Re: [PATCH] x86/mm: Split read_cr3() into read_cr3_pa() and __read_cr3()

From: Borislav Petkov
Date: Tue Jun 13 2017 - 05:27:18 EST


On Mon, Jun 12, 2017 at 10:26:14AM -0700, Andy Lutomirski wrote:
> The kernel has several code paths that read CR3. Most of them assume that
> CR3 contains the PGD's physical address, whereas some of them awkwardly
> use PHYSICAL_PAGE_MASK to mask off low bits.
>
> Add explicit mask macros for CR3 and convert all of the CR3 readers.
> This will keep them from breaking when PCID is enabled.

...

> +/*
> + * CR3's layout varies depending on several things.
> + *
> + * If CR4.PCIDE is set (64-bit only), then CR3[11:0] is the address space ID.
> + * If PAE is enabled, then CR3[11:5] is part of the PDPT address
> + * (i.e. it's 32-byte aligned, not page-aligned) and CR3[4:0] is ignored.
> + * Otherwise (non-PAE, non-PCID), CR3[3] is PWT, CR3[4] is PCD, and
> + * CR3[2:0] and CR3[11:5] are ignored.
> + *
> + * In all cases, Linux puts zeros in the low ignored bits and in PWT and PCD.
> + *
> + * CR3[63] is always read as zero. If CR4.PCIDE is set, then CR3[63] may be
> + * written as 1 to prevent the write to CR3 from flushing the TLB.
> + *
> + * On systems with SME, one bit (in a variable position!) is stolen to indicate
> + * that the top-level paging structure is encrypted.
> + *
> + * All of the remaining bits indicate the physical address of the top-level
> + * paging structure.
> + *
> + * CR3_ADDR_MASK is the mask used by read_cr3_pa().
> + */
> +#ifdef CONFIG_X86_64
> +/* Mask off the address space ID bits. */
> +#define CR3_ADDR_MASK 0x7FFFFFFFFFFFF000ull
> +#define CR3_PCID_MASK 0xFFFull
> +#else
> +/*
> + * CR3_ADDR_MASK needs at least bits 31:5 set on PAE systems, and we save
> + * a tiny bit of code size by setting all the bits.
> + */
> +#define CR3_ADDR_MASK 0xFFFFFFFFull
> +#define CR3_PCID_MASK 0ull

All those can do GENMASK_ULL for better readability.

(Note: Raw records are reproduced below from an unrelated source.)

/-- **Conservation of monomials** (JS Lemma 3.1 (iii) / Thm. 3.2, robust form): in a plain
circuit, every node of the parse tree of a nonzero monomial `m` of gate `j` is a good node at
an index `≤ j`. [cite: JerrumSnir1982, Lemma 3.1 (iii) and Thm. 3.2] -/
theorem parseTree_ok (hplain : ∀ g ∈ gs, IsPlainGate g) :
    ∀ j : ℕ, ∀ m : σ →₀ ℕ, m ≠ 0 → m ∈ (gateVal gs j).support →
      ∀ x ∈ parseTree gs j m, x.1 ≤ j ∧ NodeOK gs (gateVal gs j).support m x := by
  intro j
  induction j using Nat.strong_induction_on with
  | _ j ih =>
  intro m hm0 hm x hx
  -- the operand-level consequence of the induction hypothesis
  have hop : ∀ (u : Operand ℝ≥0 σ) (m' : σ →₀ ℕ), m' ≠ 0 → m' ∈ (opVal gs j u).support →
      ∀ y ∈ subTree gs j u m', y.1 < j ∧ NodeOK gs (opVal gs j u).support m' y := by
    intro u m' hm'0 hm' y hy
    cases u with
    | var i => simp at hy
    | const c => simp at hy
    | gate j' =>
      rw [subTree_gate] at hy
      split_ifs at hy with hlt
      · rw [opVal_gate, if_pos hlt] at hm' ⊢
        obtain ⟨hle, hok⟩ := ih j' hlt m' hm'0 hm' y hy
        exact ⟨lt_of_le_of_lt hle hlt, hok⟩
      · simp at hy
  match hg : gs[j]? with
  | none => rw [parseTree_none gs hg] at hx; simp at hx
  | some (.sum args) =>
    have hpl : ∀ a ∈ args, a.1 = 1 :=
      (isPlainGate_sum_iff args).1 (hplain _ (List.mem_of_getElem? hg))
    cases hf : args.find? (fun a => decide (m ∈ (opVal gs j a.2).support)) with
    | none =>
      exfalso
      obtain ⟨a, ha, hma⟩ := exists_mem_of_mem_support_sum gs hg hm
      have := List.find?_eq_none.1 hf a ha
      simp [hma] at this
    | some a =>
      have ha : a ∈ args := List.mem_of_find?_eq_some hf
      have hma : m ∈ (opVal gs j a.2).support := by simpa using List.find?_some hf
      rw [parseTree_sum_of_find gs hg hf] at hx
      obtain ⟨hlt, hok⟩ := hop a.2 m hm0 hma x hx
      exact ⟨hlt.le, hok.mono (support_opVal_subset_sum gs hg hpl ha)⟩
  | some (.prod []) => rw [parseTree_prod_nil gs hg] at hx; simp at hx
  | some (.prod [u]) =>
    rw [parseTree_prod_one gs hg, Finset.mem_insert] at hx
    rcases hx with rfl | hx
    · exact ⟨le_rfl, NodeOK.root hg hm0 hm⟩
    · rw [support_prod_one gs hg] at hm ⊢
      obtain ⟨hlt, hok⟩ := hop u m hm0 hm x hx
      exact ⟨hlt.le, hok⟩
  | some (.prod [u, v]) =>
    rw [parseTree_prod_two gs hg] at hx
    by_cases hs : (splits gs j u v m).Nonempty
    · rw [dif_pos hs, Finset.mem_insert, Finset.mem_union] at hx
      obtain ⟨hsum, h1, h2⟩ := mem_splits.1 hs.choose_spec
      rcases hx with rfl | hx | hx
      · exact ⟨le_rfl, NodeOK.root hg hm0 hm⟩
      · by_cases h0 : hs.choose.1 = 0
        · rw [if_pos h0] at hx; simp at hx
        · rw [if_neg h0] at hx
          obtain ⟨hlt, hok⟩ := hop u _ h0 h1 x hx
          refine ⟨hlt.le, ?_⟩
          rw [support_prod_two gs hg, ← hsum]
          exact hok.add_right h2
      · by_cases h0 : hs.choose.2 = 0
        · rw [if_pos h0] at hx; simp at hx
        · rw [if_neg h0] at hx
          obtain ⟨hlt, hok⟩ := hop v _ h0 h2 x hx
          refine ⟨hlt.le, ?_⟩
          rw [support_prod_two gs hg, ← hsum]
          exact hok.add_left h1
    · rw [dif_neg hs] at hx; simp at hx
  | some (.prod (u :: v :: w :: rest)) => rw [parseTree_prod_long gs hg] at hx; simp at hx

/-- The operand-level form of `parseTree_ok`: every node of the parse tree below the operand `u`
read at position `j` is a good node at an index `< j`. [cite: JerrumSnir1982, Thm. 3.2] -/
theorem subTree_ok (hplain : ∀ g ∈ gs, IsPlainGate g) (j : ℕ) (u : Operand ℝ≥0 σ)
    {m : σ →₀ ℕ} (hm0 : m ≠ 0) (hm : m ∈ (opVal gs j u).support) :
    ∀ x ∈ subTree gs j u m, x.1 < j ∧ NodeOK gs (opVal gs j u).support m x := by
  intro x hx
  cases u with
  | var i => simp at hx
  | const c => simp at hx
  | gate j' =>
    rw [subTree_gate] at hx
    split_ifs at hx with hlt
    · rw [opVal_gate, if_pos hlt] at hm ⊢
      obtain ⟨hle, hok⟩ := parseTree_ok hplain j' m hm0 hm x hx
      exact ⟨lt_of_le_of_lt hle hlt, hok⟩
    · simp at hx

end Invariant

/-! ### Complements, contents and weights (JS §3.1, §3.3) -/

section Weight

variable [DecidableEq σ]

> diff --git a/arch/x86/kernel/paravirt.c b/arch/x86/kernel/paravirt.c
> index 3586996fc50d..bc0a849589bb 100644
> --- a/arch/x86/kernel/paravirt.c
> +++ b/arch/x86/kernel/paravirt.c
> @@ -391,7 +391,7 @@ struct pv_mmu_ops pv_mmu_ops __ro_after_init = {
>
> .read_cr2 = native_read_cr2,
> .write_cr2 = native_write_cr2,
> - .read_cr3 = native_read_cr3,
> + .read_cr3 = __native_read_cr3,
> .write_cr3 = native_write_cr3,
>
> .flush_tlb_user = native_flush_tlb,
> diff --git a/arch/x86/kernel/process_32.c b/arch/x86/kernel/process_32.c
> index ffeae818aa7a..c6d6dc5f8bb2 100644
> --- a/arch/x86/kernel/process_32.c
> +++ b/arch/x86/kernel/process_32.c
> @@ -92,7 +92,7 @@ void __show_regs(struct pt_regs *regs, int all)
>
> cr0 = read_cr0();
> cr2 = read_cr2();
> - cr3 = read_cr3();
> + cr3 = __read_cr3();
> cr4 = __read_cr4();

This is a good example for my confusion. So we have __read_cr4() - with
the underscores - but not read_cr4().

Now we get __read_cr3 *and* read_cr3_pa(). So __read_cr3() could just as
well lose the "__", right?

Or are the PCID series bringing a read_cr3() without "__" too?

Oh, and to confuse me even more, there's __native_read_cr3() which is
*finally* accessing %cr3 :-) But there's native_write_cr3() without
underscores.

So can we make those names a bit more balanced please?

Thanks.

--
Regards/Gruss,
Boris.

Good mailing practices for 400: avoid top-posting and trim the reply.